Select Alignment: 8 primates EPO and click Go.

Gorilla, vervet, chimp, macaque, olive baboon and marmoset all have a G in this position. Please note that there is no variation database for gorilla, olive baboon, vervet or marmoset though.


Exercise 3 – Exploring a SNP in mouse

(a) Go to www.ensembl.org, type rs29522348 in the search box. Click on rs29522348 (Mouse Variation).

SNP rs29522348 is located on 17:73924993. In Ensembl, its alleles are provided as in the forward strand.

(b) Click on HGVS names to reveal information about HGVS nomenclature.

This SNP has three HGVS names, one at the genomic DNA level (6:g.73924993C>T), one at the transcript level (ENSMUST00000024866.4:c.721G>A) and one at the protein level (ENSMUSP00000024866.4:p.Val241Ile).

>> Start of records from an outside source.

/-
HONEST FRAMING: certified error envelopes and provably optimal rounding/accumulation schemes for
low-precision formats under stated cost models; every table by two implementations; no hardware
or vendor claims.
-/
import Mathlib.Algebra.BigOperators.Field
import Summits.Ventures.CertifiedArithmetic.LowPrec.OptDemotionRouting

/-!
# The demotion law (Theorem T8), part 8i′: values of bit configurations (the float grid)

Bookkeeping for parts 8h–8n (midpoint convexity, monotonicity, the descent): `val S = Σ_{e ∈ S} 2^e`, a
configuration is worth less than twice its top bit (`val_lt_two_zpow`), binary expansions are
unique (`eq_of_val_eq`), a configuration above `2^ℓ` is worth a natural multiple of `2^ℓ`
(`val_eq_nat_mul`), two routable configurations with `val S < val S'` differ by at least
`ulp(S) = 2^(max S + 1 - q)` (`val_succ_le_of_lt`), and the value of a run of consecutive bits
(`val_run`).
-/

namespace Summit.Ventures.CertifiedArithmetic.LowPrec.Opt

open Literature.ComputerArithmetic.JeannerodRump2018
open Literature.ComputerArithmetic.JeannerodRump2018.SumTree

/-! ## A run of bits -/

/-- The geometric sum of a run of bits: `Σ_{i ≤ j} 2^(β+i) = 2^(β+j+1) - 2^β`. -/
theorem sum_run_pow (β : ℤ) : ∀ j : ℕ,
    ∑ i ∈ Finset.range (j + 1), (2 : ℚ) ^ (β + (i : ℤ)) = (2 : ℚ) ^ (β + ((j : ℤ) + 1)) - (2 : ℚ) ^ β
  | 0 => by simp [zpow_add_one₀ (two_ne_zero : (2 : ℚ) ≠ 0)]; ring
  | j + 1 => by
      rw [Finset.sum_range_succ, sum_run_pow β j]
      push_cast
      rw [show β + ((j : ℤ) + 1 + 1) = (β + ((j : ℤ) + 1)) + 1 by ring,
        zpow_add_one₀ (two_ne_zero : (2 : ℚ) ≠ 0)]
      ring

/-! ## Values of configurations -/

/-- The value of a configuration of bits. -/
def val (S : Finset ℤ) : ℚ := ∑ e ∈ S, (2 : ℚ) ^ e

/-- `val ∅ = 0`. -/
@[simp] theorem val_empty : val ∅ = 0 := by simp [val]

/-- `val (insert e S) = 2^e + val S` for `e ∉ S`. -/
theorem val_insert {e : ℤ} {S : Finset ℤ} (h : e ∉ S) : val (insert e S) = (2 : ℚ) ^ e + val S := by
  unfold val; rw [Finset.sum_insert h]

/-- `val S = 2^e + val (S.erase e)` for `e ∈ S`. -/
theorem val_eq_add_erase {e : ℤ} {S : Finset ℤ} (h : e ∈ S) : val S = (2 : ℚ) ^ e + val (S.erase e) := by
  unfold val; rw [Finset.add_sum_erase S _ h]

/-- `val ≥ 0`. -/
theorem val_nonneg (S : Finset ℤ) : 0 ≤ val S :=
  Finset.sum_nonneg fun e _ => (zpow_pos (by norm_num : (0 : ℚ) < 2) e).le

/-- A configuration is worth less than twice its top bit. -/
theorem val_lt_two_zpow : ∀ (S : Finset ℤ) (hne : S.Nonempty), val S < 2 * (2 : ℚ) ^ (S.max' hne) := by
  intro S
  induction S using Finset.strongInduction with
  | H S ih =>
      intro hne
      set m := S.max' hne with hm
      have hmS : m ∈ S := Finset.max'_mem S hne
      rw [val_eq_add_erase hmS]
      by_cases h : (S.erase m).Nonempty
      · have hlt := ih (S.erase m) (Finset.erase_ssubset hmS) h
        have hm' : (S.erase m).max' h < m := by
          have h1 : (S.erase m).max' h ≤ m := Finset.le_max' S _ (Finset.mem_of_mem_erase (Finset.max'_mem _ h))
          have h2 : (S.erase m).max' h ≠ m := Finset.ne_of_mem_erase (Finset.max'_mem _ h)
          exact lt_of_le_of_ne h1 h2
        have : 2 * (2 : ℚ) ^ ((S.erase m).max' h) ≤ (2 : ℚ) ^ m := by
          rw [← zpow_one_add₀ (two_ne_zero), add_comm]
          exact zpow_le_zpow_right₀ (by norm_num) (by omega)
        linarith
      · rw [Finset.not_nonempty_iff_eq_empty.1 h, val_empty]
        have := zpow_pos (by norm_num : (0 : ℚ) < 2) m; linarith

/-- A nonempty configuration is worth at least its top bit. -/
theorem two_zpow_le_val {S : Finset ℤ} (hne : S.Nonempty) : (2 : ℚ) ^ (S.max' hne) ≤ val S := by
  rw [val_eq_add_erase (Finset.max'_mem S hne)]
  linarith [val_nonneg (S.erase (S.max' hne))]

/-- The value determines the top … -/
theorem max'_eq_of_val_eq {S S' : Finset ℤ} (hne : S.Nonempty) (hne' : S'.Nonempty) (h : val S = val S') :
    S.max' hne = S'.max' hne' := by
  by_contra hne2
  rcases lt_or_gt_of_ne hne2 with hlt | hgt
  · have h1 := val_lt_two_zpow S hne
    have h2 := two_zpow_le_val hne'
    have : 2 * (2 : ℚ) ^ (S.max' hne) ≤ (2 : ℚ) ^ (S'.max' hne') := by
      rw [← zpow_one_add₀ (two_ne_zero), add_comm]
      exact zpow_le_zpow_right₀ (by norm_num) (by omega)
    linarith
  · have h1 := val_lt_two_zpow S' hne'
    have h2 := two_zpow_le_val hne
    have : 2 * (2 : ℚ) ^ (S'.max' hne') ≤ (2 : ℚ) ^ (S.max' hne) := by
      rw [← zpow_one_add₀ (two_ne_zero), add_comm]
      exact zpow_le_zpow_right₀ (by norm_num) (by omega)
    linarith

/-- … and the whole configuration (uniqueness of binary expansions). -/
theorem eq_of_val_eq : ∀ (S S' : Finset ℤ), val S = val S' → S = S' := by
  intro S
  induction S using Finset.strongInduction with
  | H S ih =>
      intro S' h
      by_cases hne : S.Nonempty
      · have hne' : S'.Nonempty := by
          by_contra h'
          rw [Finset.not_nonempty_iff_eq_empty.1 h', val_empty] at h
          have := two_zpow_le_val hne
          have := zpow_pos (by norm_num : (0 : ℚ) < 2) (S.max' hne); linarith
        have hm := max'_eq_of_val_eq hne hne' h
        have hmS := Finset.max'_mem S hne
        have hmS' := Finset.max'_mem S' hne'
        have h' : val (S.erase (S.max' hne)) = val (S'.erase (S'.max' hne')) := by
          have e1 := val_eq_add_erase hmS
          have e2 := val_eq_add_erase hmS'
          have e3 : (2 : ℚ) ^ (S.max' hne) = (2 : ℚ) ^ (S'.max' hne') := by rw [hm]
          linarith
        have := ih _ (Finset.erase_ssubset hmS) _ h'
        calc S = insert (S.max' hne) (S.erase (S.max' hne)) := (Finset.insert_erase hmS).symm
          _ = insert (S'.max' hne') (S'.erase (S'.max' hne')) := by rw [this, hm]
          _ = S' := Finset.insert_erase hmS'
      · rw [Finset.not_nonempty_iff_eq_empty.1 hne] at h ⊢
        by_contra h'
        have hne' : S'.Nonempty := Finset.nonempty_iff_ne_empty.2 (Ne.symm h')
        rw [val_empty] at h
        have := two_zpow_le_val hne'
        have := zpow_pos (by norm_num : (0 : ℚ) < 2) (S'.max' hne'); linarith

/-- A configuration above the grid `2^ℓ` is worth a natural multiple of `2^ℓ`. -/
theorem val_eq_nat_mul {S : Finset ℤ} {ℓ : ℤ} (h : ∀ e ∈ S, ℓ ≤ e) :
    ∃ N : ℕ, val S = N * (2 : ℚ) ^ ℓ := by
  classical
  refine ⟨∑ e ∈ S, 2 ^ (e - ℓ).toNat, ?_⟩
  unfold val
  rw [Nat.cast_sum, Finset.sum_mul]
  refine Finset.sum_congr rfl fun e he => ?_
  push_cast
  rw [← zpow_natCast, ← zpow_add₀ (two_ne_zero)]
  congr 1
  rw [Int.toNat_of_nonneg (by linarith [h e he])]; ring

/-- THE FLOAT GRID: two routable nonempty configurations with `val S < val S'` differ by at least
`ulp(S) = 2^(max S + 1 - q)`. -/
theorem val_succ_le_of_lt {q : ℕ} {S S' : Finset ℤ} (hne : S.Nonempty) (hne' : S'.Nonempty)
    (hS : Routable q S) (hS' : Routable q S') (h : val S < val S') :
    val S + (2 : ℚ) ^ (S.max' hne + 1 - q) ≤ val S' := by
  set ℓ := S.max' hne + 1 - q with hℓ
  -- S' reaches at least as high as S
  have htop : S.max' hne ≤ S'.max' hne' := by
    by_contra hlt
    have hlt := not_le.1 hlt
    have h1 := val_lt_two_zpow S' hne'
    have h2 := two_zpow_le_val hne
    have : 2 * (2 : ℚ) ^ (S'.max' hne') ≤ (2 : ℚ) ^ (S.max' hne) := by
      rw [← zpow_one_add₀ (two_ne_zero), add_comm]
      exact zpow_le_zpow_right₀ (by norm_num) (by omega)
    linarith
  -- both values are multiples of 2^ℓ
  have hSℓ : ∀ e ∈ S, ℓ ≤ e := fun e he => by
    have := hS (S.max' hne) (Finset.max'_mem S hne) e he; rw [hℓ]; linarith
  have hS'ℓ : ∀ e ∈ S', ℓ ≤ e := fun e he => by
    have := hS' (S'.max' hne') (Finset.max'_mem S' hne') e he; rw [hℓ]; linarith
  obtain ⟨N, hN⟩ := val_eq_nat_mul hSℓ
  obtain ⟨N', hN'⟩ := val_eq_nat_mul hS'ℓ
  have hpos : (0 : ℚ) < (2 : ℚ) ^ ℓ := zpow_pos (by norm_num) _
  rw [hN, hN'] at h ⊢
  have : N < N' := by
    by_contra hle
    have : (N' : ℚ) ≤ N := by exact_mod_cast not_lt.1 hle
    nlinarith
  have : (N : ℚ) + 1 ≤ N' := by exact_mod_cast this
  nlinarith


/-- A larger value reaches at least as high. -/
theorem max'_le_of_val_le {S S' : Finset ℤ} (hne : S.Nonempty) (hne' : S'.Nonempty) (h : val S ≤ val S') :
    S.max' hne ≤ S'.max' hne' := by
  by_contra hlt
  have hlt := not_le.1 hlt
  have h1 := val_lt_two_zpow S' hne'
  have h2 := two_zpow_le_val hne
  have : 2 * (2 : ℚ) ^ (S'.max' hne') ≤ (2 : ℚ) ^ (S.max' hne) := by
    rw [← zpow_one_add₀ (two_ne_zero), add_comm]
    exact zpow_le_zpow_right₀ (by norm_num) (by omega)
  linarith

/-- `val` splits over a subset. -/
theorem val_eq_sdiff_add {R S : Finset ℤ} (h : R ⊆ S) : val S = val (S \ R) + val R := by
  unfold val; rw [Finset.sum_sdiff h]

/-- The value of a run of consecutive bits. -/
theorem val_run (β : ℤ) (j : ℕ) :
    val ((Finset.range (j + 1)).image fun i : ℕ => β + (i : ℤ)) = (2 : ℚ) ^ (β + ((j : ℤ) + 1)) - (2 : ℚ) ^ β := by
  unfold val
  rw [Finset.sum_image fun i _ i' _ h => by exact_mod_cast (add_left_cancel h : (i : ℤ) = i'), sum_run_pow β j]

end Summit.Ventures.CertifiedArithmetic.LowPrec.Opt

(c) In Ensembl, the allele that is present in the reference genome assembly is always put first (C is the allele for the reference mouse genome, strain C57BL/6J). 

(d) Click on Sample genotypes is the left hand side menu. In the summary of genotypes by population, click on Show for PERLEGEN:MM_PANEL2, or search for the two strain names. 

There are indeed differences between the genotypes reported in those two different strains. The genotype reported in NOD/LTJ is TT whereas in BALB/cByJ the genotype is CC.


Exercise 4 – VEP

Go to www.ensembl.org and click on the link tools at the top of the page. Click on Variant Effect Predictor and enter the three variants as below:

7 117530985  117530985 G/A

7  117531038 117531038  T/C

7 117531068  117531068 T/C

Note: Variation data input can be done in a variety of formats. See more details here http://www.ensembl.org/info/docs/variation/vep/vep_formats.html

Click Run.

When your job is listed as Done, click View Results.

You will get a table with the consequence terms from the Sequence Ontology project (http://www.sequenceontology.org/) (i.e. synonymous, missense, downstream, intronic, 5’ UTR, 3’ UTR, etc) provided by VEP for the listed SNPs. You can also upload the VEP results as a track and view them on Location pages in Ensembl. SIFT and PolyPhen are available for missense SNPs only. For two of the entered positions, the variations have been predicted to be probably damaging/deleterious (coordinate 117531038) and benign/tolerated (coordinate 117531068). All the three variations have been already described and are known as in rs1800078, rs1800077 and rs35516286 in dbSNP and other sources (databases, literature, etc).